Added support for context parameters specified as JDBC connection properties
or a JSON object for SQL-over-JSON-over-HTTP.
Also added features that depend on context functionality:
- Added CURRENT_DATE, CURRENT_TIME, CURRENT_TIMESTAMP functions.
- Added support for time zones other than UTC via a "timeZone" context.
- Pass down query context to Druid queries too.
Also some bug fixes:
- Fix DATE handling, it was largely done incorrectly before.
- Fix CAST(__time TO DATE) which should do a floor-to-day.
- Fix non-equality comparisons to FLOOR(__time TO X).
- Fix maxQueryCount property.
* Pass down context to nested queries too.
* SQL: Add resolution parameter to quantile agg, rename to APPROX_QUANTILE.
* Fix bug with re-use of filtered approximate histogram aggregators.
Also add APPROX_QUANTILE tests for filtering and running on complex columns.
Includes some slight refactoring to allow tests to make DruidTables that
include complex columns.
* Remove unused import
* SQL: Ditch CalciteConnection layer and add DruidMeta, extension aggregators.
Switched from CalciteConnection to Planner, bringing benefits:
- CalciteConnection's JDBC interface no longer sits between the SQL server
(HTTP/Avatica) and Druid's query layer.

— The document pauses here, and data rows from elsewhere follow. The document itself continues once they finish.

/-
Copyright (c) 2026 the pub-hodgecm-mathlib formalisation cell (harness21).  Prover seat hodgecm-mathlib-LH5-p02 (g11): E1 row 47a′ «SNAKE EULER CHARACTERISTIC»
(E1 keeper ∕ dealer F0P3a-p03 (g29); census row 47 «NON-ELLIPTIC VANISHING OF `f_EP^{V,e}`» F0P3-p02 (g26), §2 (A3) ∕ §5 R47-a as reshaped 2026-09-03T02:22Z), 2026-09-03.
-/
import Mathlib.Algebra.Module.SnakeLemma
import Mathlib.LinearAlgebra.FiniteDimensional.Lemmas
import Mathlib.LinearAlgebra.Dimension.RankNullity
import Mathlib.RingTheory.Finiteness.Finsupp
import HarnessLib

/-!
# The snake Euler characteristic: an injective endomorphism of a short exact sequence with finite-dimensional right end has cokernels of equal dimension at the other two

Topic `LinearAlgebra`; namespace `LinearMap` (deliberate dot-notation extension); THEOREMS ONLY (no definition, instance, notation or named fact); Mathlib-footed.  Cell
`pub/hodgecm-mathlib` (D-0151), crux H413 = `stmt-HodgeConjecture-24833`, lane `--supports`; E1 census row 47 (F0P3-p02 (g26)) §2 (A3) «`d(x₀) + d(x₁) = d(e₀) + d(e₁)`:
the Jacquet module `V_N` of the Schneider–Stuhler resolution is torsion over `ℂ[τ^±]`, the chain modules are free», row R47-a′ as the keeper reshaped it («SNAKE form», consumed by
47c FILE 3).  Count-neutral generic base layer; HC_CM is proved only modulo the 7 printed citations (2 remaining named inputs: hLiu418 = `stmt-HodgeConjecture-24832`, h413 =
`stmt-HodgeConjecture-24833`) until rung 0 closes.

THE STATEMENT.  `0 → A →f B →g C → 0` an exact sequence of `k`-vector spaces (any dimension) with commuting endomorphisms `a, b, c` (`f ∘ a = b ∘ f`, `g ∘ b = c ∘ g`), `b` INJECTIVE
and `C` FINITE-DIMENSIONAL.  Then **`finrank (A ⧸ range a) = finrank (B ⧸ range b)`** (`finrank_quotient_range_eq_of_exact`) — with Mathlib's convention `finrank = 0` on
infinite-dimensional spaces, so NO finiteness of `A`, `B` or the cokernels is assumed (in the application `A = ℂ[τ^±] ⊗ W₁`, `B = ℂ[τ^±] ⊗ W₀`, `a, b = r(τ) − 1`, `C = V_N`).
PROOF.  `a` is injective too; Mathlib's module snake lemma (`SnakeLemma.δ'`, `exact_δ'_right`, `exact_δ'_left`) gives `0 → ker c →δ coker a →G coker b`, and by hand `coker a →G coker b
→H coker c → 0` (`exact_mapQ_mapQ_of_exact`, `mapQ_surjective_of_surjective`); rank–nullity on `C` gives `finrank (ker c) = finrank (coker c)`; a four-term exact sequence
`0 → K → X → Y → Z → 0` with `finrank K = finrank Z` (both finite-dimensional) has `finrank X = finrank Y`, the infinite-dimensional case included
(`finrank_eq_of_exact_of_injective_of_surjective`).

## References
* [Brown1982] K. S. Brown, *Cohomology of Groups*, GTM 87 (1982), III §5–§6 (`H₀`, `H₁` of `ℤ` with coefficients in an induced module; the shift minus identity).
* [BernsteinZelevinsky1976] I. N. Bernstein, A. V. Zelevinsky, *Representations of the group `GL(n,F)`*, Russian Math. Surveys 31 (1976), §2.3 (Jacquet modules, exactness).
* [Casselman1995] W. Casselman, *Introduction to the theory of admissible representations of `p`-adic reductive groups* (1995 notes), §6.3 (Jacquet modules of induced
  representations: the `ℤ`-filtration by Bruhat cells).
-/

set_option autoImplicit false

namespace LinearMap

open Function Module

section Cokernels

variable {k : Type*} [Field k] {A B C : Type*} [AddCommGroup A] [Module k A] [AddCommGroup B] [Module k B] [AddCommGroup C] [Module k C]

/-- If `f` is injective and `f ∘ a = b ∘ f` with `b` injective then `a` is injective. [cite: Brown1982, III §5] -/
theorem injective_of_comp_eq_comp_of_injective (f : A →ₗ[k] B) (hf : Injective f) (a : A →ₗ[k] A) (b : B →ₗ[k] B) (hab : f ∘ₗ a = b ∘ₗ f)
    (hb : Injective b) : Injective a := by
  intro x y hxy
  apply hf
  apply hb
  have h1 := LinearMap.congr_fun hab x
  have h2 := LinearMap.congr_fun hab y
  simp only [LinearMap.comp_apply] at h1 h2
  rw [← h1, ← h2, hxy]

/-- `f (range a) ≤ range b` when `f ∘ a = b ∘ f`: the map `f` descends to the cokernels `A ⧸ range a → B ⧸ range b` (Mathlib `Submodule.mapQ`). [cite: Brown1982, III §5] -/
theorem range_le_comap_range_of_comp_eq_comp (f : A →ₗ[k] B) (a : A →ₗ[k] A) (b : B →ₗ[k] B) (hab : f ∘ₗ a = b ∘ₗ f) :
    LinearMap.range a ≤ (LinearMap.range b).comap f := by
  rintro _ ⟨x, rfl⟩
  rw [Submodule.mem_comap, ← LinearMap.comp_apply, hab, LinearMap.comp_apply]
  exact LinearMap.mem_range_self b (f x)

/-- **EXACTNESS OF THE COKERNEL ROW AT THE MIDDLE**: for `A →f B →g C` exact with `g` surjective and commuting endomorphisms `a, b, c`, the induced maps of cokernels
`A ⧸ range a →G B ⧸ range b →H C ⧸ range c` are exact at `B ⧸ range b`. [cite: Brown1982, III §5] -/
theorem exact_mapQ_mapQ_of_exact (f : A →ₗ[k] B) (g : B →ₗ[k] C) (hfg : Exact f g) (hg : Surjective g)
    (a : A →ₗ[k] A) (b : B →ₗ[k] B) (c : C →ₗ[k] C) (hab : f ∘ₗ a = b ∘ₗ f) (hbc : g ∘ₗ b = c ∘ₗ g) :
    Exact (Submodule.mapQ (LinearMap.range a) (LinearMap.range b) f (range_le_comap_range_of_comp_eq_comp f a b hab))
      (Submodule.mapQ (LinearMap.range b) (LinearMap.range c) g (range_le_comap_range_of_comp_eq_comp g b c hbc)) := by
  intro y
  constructor
  · intro hy
    obtain ⟨y, rfl⟩ := Submodule.mkQ_surjective (LinearMap.range b) y
    rw [Submodule.mkQ_apply, Submodule.mapQ_apply, Submodule.Quotient.mk_eq_zero, LinearMap.mem_range] at hy
    obtain ⟨z, hz⟩ := hy
    obtain ⟨y', rfl⟩ := hg z
    -- `g (y - b y') = 0`, so `y - b y' = f x`
    have hgb : g (b y') = c (g y') := by rw [← LinearMap.comp_apply, hbc, LinearMap.comp_apply]
    have hker : g (y - b y') = 0 := by
      rw [map_sub, hgb, hz, sub_self]
    obtain ⟨x, hx⟩ := (hfg (y - b y')).1 hker
    refine ⟨Submodule.Quotient.mk x, ?_⟩
    rw [Submodule.mapQ_apply, Submodule.mkQ_apply, hx, Submodule.Quotient.eq, sub_sub_cancel_left, Submodule.neg_mem_iff]
    exact LinearMap.mem_range_self b y'
  · rintro ⟨x, rfl⟩
    obtain ⟨x, rfl⟩ := Submodule.mkQ_surjective (LinearMap.range a) x
    rw [Submodule.mkQ_apply, Submodule.mapQ_apply, Submodule.mapQ_apply, hfg.apply_apply_eq_zero, Submodule.Quotient.mk_zero]

/-- The last cokernel map `B ⧸ range b → C ⧸ range c` is surjective when `g` is (the ranges instance of ★ `Literature.Algebra.Module.Extensions.mapQ_surjective_of_surjective`,
kept here Mathlib-only to avoid that file's imports). [cite: Brown1982, III §5] -/
theorem mapQ_surjective_of_surjective (g : B →ₗ[k] C) (hg : Surjective g) (b : B →ₗ[k] B) (c : C →ₗ[k] C) (hbc : g ∘ₗ b = c ∘ₗ g) :
    Surjective (Submodule.mapQ (LinearMap.range b) (LinearMap.range c) g (range_le_comap_range_of_comp_eq_comp g b c hbc)) := by
  intro z
  obtain ⟨z, rfl⟩ := Submodule.mkQ_surjective (LinearMap.range c) z
  obtain ⟨y, rfl⟩ := hg z
  exact ⟨Submodule.Quotient.mk y, by rw [Submodule.mapQ_apply, Submodule.mkQ_apply]⟩

end Cokernels

section Euler

variable {k : Type*} [Field k] {K X Y Z : Type*} [AddCommGroup K] [Module k K] [AddCommGroup X] [Module k X] [AddCommGroup Y] [Module k Y] [AddCommGroup Z] [Module k Z]

/-- **EULER CHARACTERISTIC OF A FOUR-TERM EXACT SEQUENCE**: `0 → K →δ X →G Y →H Z → 0` exact (`δ` injective, `H` surjective) with `K`, `Z` finite-dimensional of the SAME dimension
forces `finrank X = finrank Y` — including the case where `X`, `Y` are infinite-dimensional (then both `finrank`s are `0`: `X` is finite-dimensional iff `Y` is).
[cite: Brown1982, III §6] -/
theorem finrank_eq_of_exact_of_injective_of_surjective (δ : K →ₗ[k] X) (G : X →ₗ[k] Y) (H : Y →ₗ[k] Z) (hδ : Injective δ) (hδG : Exact δ G) (hGH : Exact G H)
    (hH : Surjective H) [FiniteDimensional k K] [FiniteDimensional k Z] (hKZ : finrank k K = finrank k Z) : finrank k X = finrank k Y := by
  -- `ker G ≃ K`, `Y ⧸ ker H ≃ Z`, `X ⧸ ker G ≃ range G = ker H`
  have hkerG : LinearMap.ker G = LinearMap.range δ := (LinearMap.exact_iff.1 hδG)
  have hkerH : LinearMap.ker H = LinearMap.range G := (LinearMap.exact_iff.1 hGH)
  have eK : K ≃ₗ[k] LinearMap.ker G := (LinearEquiv.ofInjective δ hδ).trans (LinearEquiv.ofEq _ _ hkerG.symm)
  have eZ : (Y ⧸ LinearMap.ker H) ≃ₗ[k] Z := LinearMap.quotKerEquivOfSurjective H hH
  have eG : (X ⧸ LinearMap.ker G) ≃ₗ[k] LinearMap.ker H := (LinearMap.quotKerEquivRange G).trans (LinearEquiv.ofEq _ _ hkerH.symm)
  haveI : FiniteDimensional k (LinearMap.ker G) := LinearEquiv.finiteDimensional eK
  haveI : FiniteDimensional k (Y ⧸ LinearMap.ker H) := LinearEquiv.finiteDimensional eZ.symm
  by_cases hY : FiniteDimensional k Y
  · -- then `ker H`, hence `X ⧸ ker G`, hence `X` are finite-dimensional
    haveI : FiniteDimensional k (X ⧸ LinearMap.ker G) := LinearEquiv.finiteDimensional eG.symm
    haveI : FiniteDimensional k X := Module.Finite.of_submodule_quotient (LinearMap.ker G)
    have hX := (LinearMap.ker G).finrank_quotient_add_finrank
    have hY' := (LinearMap.ker H).finrank_quotient_add_finrank
    rw [← hX, ← hY', eG.finrank_eq, ← eK.finrank_eq, eZ.finrank_eq, hKZ, add_comm]
  · -- then `X` is infinite-dimensional as well
    have hX : ¬ FiniteDimensional k X := by
      intro hXf
      apply hY
      haveI : FiniteDimensional k (LinearMap.ker H) := LinearEquiv.finiteDimensional eG
      exact Module.Finite.of_submodule_quotient (LinearMap.ker H)
    rw [finrank_of_not_finite hX, finrank_of_not_finite hY]

end Euler

section Snake

variable {k : Type*} [Field k] {A B C : Type*} [AddCommGroup A] [Module k A] [AddCommGroup B] [Module k B] [AddCommGroup C] [Module k C]

/-- Rank–nullity for an endomorphism of a finite-dimensional space: `finrank (ker c) = finrank (C ⧸ range c)`. [cite: Brown1982, III §6] -/
theorem finrank_ker_eq_finrank_quotient_range [FiniteDimensional k C] (c : C →ₗ[k] C) :
    finrank k (LinearMap.ker c) = finrank k (C ⧸ LinearMap.range c) := by
  have h1 := c.finrank_range_add_finrank_ker
  have h2 := (LinearMap.range c).finrank_quotient_add_finrank
  omega

/-- **THE SNAKE EULER CHARACTERISTIC.**  `0 → A →f B →g C → 0` exact (`f` injective, `g` surjective, `Exact f g`) with commuting endomorphisms `a, b, c` (`f ∘ a = b ∘ f`,
`g ∘ b = c ∘ g`), `b` INJECTIVE, `C` FINITE-DIMENSIONAL ⇒ **`finrank (A ⧸ range a) = finrank (B ⧸ range b)`** (Mathlib's `finrank = 0` on infinite-dimensional spaces makes this
true with no finiteness assumed on `A`, `B`).  Snake: `0 → ker c → coker a → coker b → coker c → 0` (`ker a = ker b = 0`), and `finrank (ker c) = finrank (coker c)`.
[cite: Brown1982, III §5–§6] [cite: BernsteinZelevinsky1976, §2.3] [cite: Casselman1995, §6.3] -/
theorem finrank_quotient_range_eq_of_exact (f : A →ₗ[k] B) (g : B →ₗ[k] C) (hf : Injective f) (hfg : Exact f g) (hg : Surjective g)
    (a : A →ₗ[k] A) (b : B →ₗ[k] B) (c : C →ₗ[k] C) (hab : f ∘ₗ a = b ∘ₗ f) (hbc : g ∘ₗ b = c ∘ₗ g) (hb : Injective b) [FiniteDimensional k C] :
    finrank k (A ⧸ LinearMap.range a) = finrank k (B ⧸ LinearMap.range b) := by
  -- the cokernel maps
  set G := Submodule.mapQ (LinearMap.range a) (LinearMap.range b) f (range_le_comap_range_of_comp_eq_comp f a b hab) with hG
  set H := Submodule.mapQ (LinearMap.range b) (LinearMap.range c) g (range_le_comap_range_of_comp_eq_comp g b c hbc) with hH
  have hGH : Exact G H := exact_mapQ_mapQ_of_exact f g hfg hg a b c hab hbc
  have hHs : Surjective H := mapQ_surjective_of_surjective g hg b c hbc
  -- the snake: `δ : ker c → A ⧸ range a`
  have hι₂ : Exact (LinearMap.ker b).subtype b := LinearMap.exact_subtype_ker_map b
  have hι₃ : Exact (LinearMap.ker c).subtype c := LinearMap.exact_subtype_ker_map c
  have hπ₁ : Exact a (LinearMap.range a).mkQ := LinearMap.exact_map_mkQ_range a
  have hπ₂ : Exact b (LinearMap.range b).mkQ := LinearMap.exact_map_mkQ_range b
  -- the restriction `ker b → ker c` of `g`
  have hF' : ∀ x : LinearMap.ker b, g ((LinearMap.ker b).subtype x) ∈ LinearMap.ker c := by
    intro x
    rw [LinearMap.mem_ker, ← LinearMap.comp_apply, ← hbc, LinearMap.comp_apply, Submodule.coe_subtype, LinearMap.map_coe_ker, map_zero]
  set F : LinearMap.ker b →ₗ[k] LinearMap.ker c := LinearMap.codRestrict _ (g ∘ₗ (LinearMap.ker b).subtype) hF' with hFdef
  have hF : g.comp (LinearMap.ker b).subtype = (LinearMap.ker c).subtype.comp F := by
    ext x; rfl
  have hGπ : G.comp (LinearMap.range a).mkQ = (LinearMap.range b).mkQ.comp f := by
    rw [hG, Submodule.mapQ_mkQ]
  set δ := SnakeLemma.δ' a b c f g hfg f g hfg hab hbc (LinearMap.ker c).subtype hι₃ (LinearMap.range a).mkQ hπ₁ hg hf with hδdef
  have hFδ : Exact F δ := SnakeLemma.exact_δ'_right a b c f g hfg f g hfg hab hbc (LinearMap.ker b).subtype hι₂ (LinearMap.ker c).subtype hι₃
    (LinearMap.range a).mkQ hπ₁ hg hf F hF Subtype.val_injective
  have hδG : Exact δ G := SnakeLemma.exact_δ'_left a b c f g hfg f g hfg hab hbc (LinearMap.ker c).subtype hι₃
    (LinearMap.range a).mkQ hπ₁ (LinearMap.range b).mkQ hπ₂ hg hf G hGπ (Submodule.mkQ_surjective _)
  -- `ker b = 0`, so `δ` is injective
  have hδ : Injective δ := by
    rw [← LinearMap.ker_eq_bot, LinearMap.exact_iff.1 hFδ, LinearMap.range_eq_bot]
    ext x
    have hx0 : x = 0 := by
      apply Subtype.ext
      have hx := x.2
      rw [LinearMap.mem_ker] at hx
      exact hb (by rw [hx, Submodule.coe_zero, map_zero])
    rw [hx0, map_zero, LinearMap.zero_apply]
  exact finrank_eq_of_exact_of_injective_of_surjective δ G H hδ hδG hGH hHs (finrank_ker_eq_finrank_quotient_range c)

end Snake

end LinearMap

Instead, the SQL servers can use
Druid Sequence objects directly, reducing overhead in the query return path.
- Implemented our own Planner-based Avatica Meta, letting us control
connection timeouts and connection / statement limits. The previous
CalciteConnection-based implementation didn't have any limits or timeouts.
- The Planner interface lets us override the operator table, opening up
SQL language extensions. This patch includes two: APPROX_COUNT_DISTINCT
in core, and a QUANTILE aggregator in the druid-histogram extension.
Also:
- Added INFORMATION_SCHEMA metadata schema.
- Added tests for Unicode literals and escapes.
* Verify statement is actually open before closing it.
* More detailed INFORMATION_SCHEMA docs.
* SQL support for nested groupBys.
Allows, for example, doing exact count distinct by writing:
SELECT COUNT(*) FROM (SELECT DISTINCT col FROM druid.foo)
Contrast with approximate count distinct, which is:
SELECT COUNT(DISTINCT col) FROM druid.foo
* Add deeply-nested groupBy docs, tests, and maxQueryCount config.
* Extract magic constants into statics.
* Rework rules to put preconditions in the "matches" method.